Information provided:
/-- **THE TRANSFER `Z → 𝔛` AT WEIGHT `0`** (CM pair, `N = 3`): if `ψ ∈ 𝓗_k(𝔛)` and `‖ψ ∘ p‖ ≤ M` a.e. on `{a₀ < HZ}` with `μZ{a₀ < HZ} < ∞`, then `ψ ∈ L²(𝔛, μ)`.  ★ LOWER comparison of
P2a-ι₃ (★ `K2E1BLIotaBoundU3`, weight `0`, level `c₀ := min(c₁∕2, a₀)`): `A·∫_𝔛 |ψ|² dμ ≤ ∫_{Z_{c₀}} |ψ∘p|² dμZ`; on `{c₀ < HZ ≤ a₀}`, `|ψ∘p|² ≤ a₀^{2k}·HZ^{−2k}|ψ∘p|²`, integrated `≤ a₀^{2k}·B·‖ψ‖²_{𝓗_k(𝔛)}`
(★ UPPER comparison at weight `k`); on `{a₀ < HZ}`, `≤ M²·μZ{a₀ < HZ}`. [cite: BernsteinLapid2019, §4 Claim 4 (p. 10)] [cite: Borel1963, §5] [cite: MoeglinWaldspurger1995, I.2.13] -/
theorem memLp_two_of_ae_norm_comp_pZX_le_cm_three
    (μ : Measure (quasiSplit (↥(maximalRealSubfield L)) L (IsCMField.complexConj L) 3).automorphicQuotient)
    [(quasiSplit (↥(maximalRealSubfield L)) L (IsCMField.complexConj L) 3).IsAutomorphicMeasure μ]
    (νG : Measure (quasiSplit (↥(maximalRealSubfield L)) L (IsCMField.complexConj L) 3).Adelic) [νG.IsHaarMeasure] [νG.IsInvInvariant]
    {β : (quasiSplit (↥(maximalRealSubfield L)) L (IsCMField.complexConj L) 3).Adelic → ℝ≥0∞}
    (hβ : IsCoveringWeight ↥((arithmeticBorel (↥(maximalRealSubfield L)) L (IsCMField.complexConj L) 3).map
      (quasiSplit (↥(maximalRealSubfield L)) L (IsCMField.complexConj L) 3).arithmeticSubgroup.subtype) β)
    {μZ : Measure (borelQuotient (↥(maximalRealSubfield L)) L (IsCMField.complexConj L) 3)}
    (hμZ : ∀ f : borelQuotient (↥(maximalRealSubfield L)) L (IsCMField.complexConj L) 3 → ℝ≥0∞, Measurable f →
      ∫⁻ z, f z ∂μZ = ∫⁻ g, β g * f (toBorelQuotient (↥(maximalRealSubfield L)) L (IsCMField.complexConj L) 3 g) ∂νG)
    (k : ℕ) (ψ : HX (↥(maximalRealSubfield L)) L (IsCMField.complexConj L) 3 k μ) {a₀ : ℝ≥0} (ha₀ : 0 < a₀)
    (hfin : μZ {x | a₀ < borelQuotHeight (↥(maximalRealSubfield L)) L (IsCMField.complexConj L) 3 x} ≠ ∞) {M : ℝ}
    (hM : ∀ᵐ x ∂(μZ.restrict {x | a₀ < borelQuotHeight (↥(maximalRealSubfield L)) L (IsCMField.complexConj L) 3 x}),
      ‖(ψ : (quasiSplit (↥(maximalRealSubfield L)) L (IsCMField.complexConj L) 3).automorphicQuotient → ℂ)
        (pZX (↥(maximalRealSubfield L)) L (IsCMField.complexConj L) 3 x)‖ ≤ M) :
    MemLp (ψ : (quasiSplit (↥(maximalRealSubfield L)) L (IsCMField.complexConj L) 3).automorphicQuotient → ℂ) 2 μ := by
  -- the two comparison constants and the level `c₀`
  obtain ⟨c₁, hc₁, hlow⟩ := exists_pos_forall_mul_lintegral_le_lintegral_comp_pZX_cm_three L μ νG hβ hμZ 0
  set c₀ : ℝ≥0 := min (c₁ / 2) a₀ with hc₀def
  have hc₀pos : 0 < c₀ := lt_min (half_pos hc₁) ha₀
  have hc₀lt : c₀ < c₁ := lt_of_le_of_lt (min_le_left _ _) (half_lt_self hc₁)
  obtain ⟨A, hA0, -, hA⟩ := hlow c₀ hc₀pos hc₀lt
  obtain ⟨B, hBt, hB⟩ := exists_forall_lintegral_comp_pZX_le_cm_three L μ νG hβ hμZ hc₀pos k
  -- the function `Φ = |ψ|²` and the weights
  have hψm : Measurable (ψ : (quasiSplit (↥(maximalRealSubfield L)) L (IsCMField.complexConj L) 3).automorphicQuotient → ℂ) := (Lp.stronglyMeasurable ψ).measurable
  set Φ : (quasiSplit (↥(maximalRealSubfield L)) L (IsCMField.complexConj L) 3).automorphicQuotient → ℝ≥0∞ :=
    fun x => ‖(ψ : _ → ℂ) x‖ₑ ^ (2 : ℝ) with hΦ
  have hΦm : Measurable Φ := hψm.enorm.pow_const _
  -- `ψ ∈ 𝓗_k(𝔛)`: the weighted integral is finite
  have hwm := measurable_supHeight_inv_pow (F := ↥(maximalRealSubfield L)) (E := L) (c := IsCMField.complexConj L) k
  have hXfin : ∫⁻ x, Φ x * (((supHeight (↥(maximalRealSubfield L)) L (IsCMField.complexConj L) 3 x)⁻¹ ^ (2 * k) : ℝ≥0) : ℝ≥0∞) ∂μ < ∞ := by
    have h2 := Lp.eLpNorm_lt_top ψ
    rw [eLpNorm_eq_lintegral_rpow_enorm_toReal two_ne_zero ENNReal.ofNat_ne_top, ENNReal.toReal_ofNat,
      ENNReal.rpow_lt_top_iff_of_pos (by norm_num : (0 : ℝ) < 1 / 2), lintegral_withDensity_eq_lintegral_mul _ hwm hΦm] at h2
    refine lt_of_le_of_lt (le_of_eq (lintegral_congr fun x => ?_)) h2
    exact mul_comm _ _
  -- LOWER comparison at weight `0`
  have hlow0 : A * ∫⁻ x, Φ x ∂μ ≤ ∫⁻ z, Φ (pZX (↥(maximalRealSubfield L)) L (IsCMField.complexConj L) 3 z)
      ∂(weightedTruncMeasure (↥(maximalRealSubfield L)) L (IsCMField.complexConj L) 3 0 c₀ μZ) := by
    have h0 := hA Φ hΦm
    simpa only [Nat.mul_zero, pow_zero, ENNReal.coe_one, mul_one] using h0
  have hw0 : weightedTruncMeasure (↥(maximalRealSubfield L)) L (IsCMField.complexConj L) 3 0 c₀ μZ =
      μZ.restrict {z | c₀ < borelQuotHeight (↥(maximalRealSubfield L)) L (IsCMField.complexConj L) 3 z} := by
    show (μZ.restrict _).withDensity _ = _
    rw [show (fun z : borelQuotient (↥(maximalRealSubfield L)) L (IsCMField.complexConj L) 3 =>
        ((((borelQuotHeight (↥(maximalRealSubfield L)) L (IsCMField.complexConj L) 3 z)⁻¹ ^ (2 * 0) : ℝ≥0)) : ℝ≥0∞)) = (1 : borelQuotient (↥(maximalRealSubfield L)) L (IsCMField.complexConj L) 3 → ℝ≥0∞) from
      funext fun z => by rw [Nat.mul_zero, pow_zero, ENNReal.coe_one, Pi.one_apply], withDensity_one]
  -- the pointwise splitting on `Z_{c₀}`
  have hM' : ∀ᵐ z ∂(μZ.restrict {z | c₀ < borelQuotHeight (↥(maximalRealSubfield L)) L (IsCMField.complexConj L) 3 z}),
      z ∈ {z | a₀ < borelQuotHeight (↥(maximalRealSubfield L)) L (IsCMField.complexConj L) 3 z} →
        ‖(ψ : _ → ℂ) (pZX (↥(maximalRealSubfield L)) L (IsCMField.complexConj L) 3 z)‖ ≤ M :=
    ae_restrict_of_ae ((ae_restrict_iff' (measurableSet_lt_borelQuotHeight a₀)).1 hM)
  have hsplit : ∀ᵐ z ∂(μZ.restrict {z | c₀ < borelQuotHeight (↥(maximalRealSubfield L)) L (IsCMField.complexConj L) 3 z}),
      Φ (pZX (↥(maximalRealSubfield L)) L (IsCMField.complexConj L) 3 z) ≤
        ((a₀ ^ (2 * k) : ℝ≥0) : ℝ≥0∞) * (((((borelQuotHeight (↥(maximalRealSubfield L)) L (IsCMField.complexConj L) 3 z)⁻¹ ^ (2 * k) : ℝ≥0)) : ℝ≥0∞) * Φ (pZX (↥(maximalRealSubfield L)) L (IsCMField.complexConj L) 3 z))
          + {z | a₀ < borelQuotHeight (↥(maximalRealSubfield L)) L (IsCMField.complexConj L) 3 z}.indicator (fun _ => ENNReal.ofReal M ^ (2 : ℝ)) z := by
    filter_upwards [hM'] with z hz
    by_cases hza : a₀ < borelQuotHeight (↥(maximalRealSubfield L)) L (IsCMField.complexConj L) 3 z
    · rw [Set.indicator_of_mem (show z ∈ {z | a₀ < borelQuotHeight (↥(maximalRealSubfield L)) L (IsCMField.complexConj L) 3 z} from hza)]
      refine le_add_left (ENNReal.rpow_le_rpow ?_ (by norm_num))
      rw [← ofReal_norm]
      exact ENNReal.ofReal_le_ofReal (hz hza)
    · rw [Set.indicator_of_notMem (show z ∉ {z | a₀ < borelQuotHeight (↥(maximalRealSubfield L)) L (IsCMField.complexConj L) 3 z} from hza), add_zero, ← mul_assoc]
      have h1 : (1 : ℝ≥0∞) ≤ ((a₀ ^ (2 * k) : ℝ≥0) : ℝ≥0∞) * ((((borelQuotHeight (↥(maximalRealSubfield L)) L (IsCMField.complexConj L) 3 z)⁻¹ ^ (2 * k) : ℝ≥0)) : ℝ≥0∞) := by
        rw [← ENNReal.coe_mul, ← mul_pow, ENNReal.one_le_coe_iff]
        exact one_le_pow₀ ((le_mul_inv_iff₀ (borelQuotHeight_pos z)).2 (by rw [one_mul]; exact not_lt.1 hza))
      calc Φ (pZX (↥(maximalRealSubfield L)) L (IsCMField.complexConj L) 3 z) = 1 * Φ (pZX (↥(maximalRealSubfield L)) L (IsCMField.complexConj L) 3 z) := (one_mul _).symm
        _ ≤ _ := mul_le_mul_of_nonneg_right h1 zero_le
  -- integrate the splitting
  have hint : ∫⁻ z, Φ (pZX (↥(maximalRealSubfield L)) L (IsCMField.complexConj L) 3 z)
      ∂(weightedTruncMeasure (↥(maximalRealSubfield L)) L (IsCMField.complexConj L) 3 0 c₀ μZ) ≤
        ((a₀ ^ (2 * k) : ℝ≥0) : ℝ≥0∞) * (B * ∫⁻ x, Φ x * (((supHeight (↥(maximalRealSubfield L)) L (IsCMField.complexConj L) 3 x)⁻¹ ^ (2 * k) : ℝ≥0) : ℝ≥0∞) ∂μ)
          + ENNReal.ofReal M ^ (2 : ℝ) * μZ {z | a₀ < borelQuotHeight (↥(maximalRealSubfield L)) L (IsCMField.complexConj L) 3 z} := by
    rw [hw0]
    refine (lintegral_mono_ae hsplit).trans ?_
    have hwk : ∫⁻ z in {z | c₀ < borelQuotHeight (↥(maximalRealSubfield L)) L (IsCMField.complexConj L) 3 z},
        ((((borelQuotHeight (↥(maximalRealSubfield L)) L (IsCMField.complexConj L) 3 z)⁻¹ ^ (2 * k) : ℝ≥0)) : ℝ≥0∞) *
          Φ (pZX (↥(maximalRealSubfield L)) L (IsCMField.complexConj L) 3 z) ∂μZ =
        ∫⁻ z, Φ (pZX (↥(maximalRealSubfield L)) L (IsCMField.complexConj L) 3 z) ∂(weightedTruncMeasure (↥(maximalRealSubfield L)) L (IsCMField.complexConj L) 3 k c₀ μZ) :=
      (lintegral_weightedTruncMeasure μZ k c₀ (g := fun z => Φ (pZX (↥(maximalRealSubfield L)) L (IsCMField.complexConj L) 3 z)) (hΦm.comp measurable_pZX)).symm
    rw [lintegral_add_right _ (measurable_const.indicator (measurableSet_lt_borelQuotHeight a₀)), lintegral_const_mul' _ _ ENNReal.coe_ne_top,
      lintegral_indicator_const (measurableSet_lt_borelQuotHeight a₀), hwk]
    exact add_le_add (mul_le_mul_of_nonneg_left (hB Φ hΦm) zero_le) (mul_le_mul_of_nonneg_left (Measure.restrict_apply_le _ _) zero_le)
  -- everything is finite
  have hfinite : A * ∫⁻ x, Φ x ∂μ < ∞ := by
    refine lt_of_le_of_lt (hlow0.trans hint) (ENNReal.add_lt_top.2 ⟨?_, ?_⟩)
    · exact ENNReal.mul_lt_top ENNReal.coe_lt_top (ENNReal.mul_lt_top (lt_top_iff_ne_top.2 hBt) hXfin)
    · exact ENNReal.mul_lt_top (ENNReal.rpow_lt_top_of_nonneg (by norm_num) ENNReal.ofReal_ne_top) (lt_top_iff_ne_top.2 hfin)
  have hΦfin : ∫⁻ x, Φ x ∂μ < ∞ := by
    rcases ENNReal.mul_lt_top_iff.1 hfinite with h | h | h
    · exact h.2
    · exact absurd h hA0
    · rw [h]; exact ENNReal.zero_lt_top
  refine ⟨(Lp.stronglyMeasurable ψ).aestronglyMeasurable, ?_⟩
  rw [eLpNorm_eq_lintegral_rpow_enorm_toReal two_ne_zero ENNReal.ofNat_ne_top, ENNReal.toReal_ofNat]
  exact ENNReal.rpow_lt_top_of_nonneg (by norm_num) hΦfin.ne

What is needed: Copy out all lines above holding "from".

Task result:
        ((((borelQuotHeight (↥(maximalRealSubfield L)) L (IsCMField.complexConj L) 3 z)⁻¹ ^ (2 * 0) : ℝ≥0)) : ℝ≥0∞)) = (1 : borelQuotient (↥(maximalRealSubfield L)) L (IsCMField.complexConj L) 3 → ℝ≥0∞) from
    · rw [Set.indicator_of_mem (show z ∈ {z | a₀ < borelQuotHeight (↥(maximalRealSubfield L)) L (IsCMField.complexConj L) 3 z} from hza)]
    · rw [Set.indicator_of_notMem (show z ∉ {z | a₀ < borelQuotHeight (↥(maximalRealSubfield L)) L (IsCMField.complexConj L) 3 z} from hza), add_zero, ← mul_assoc]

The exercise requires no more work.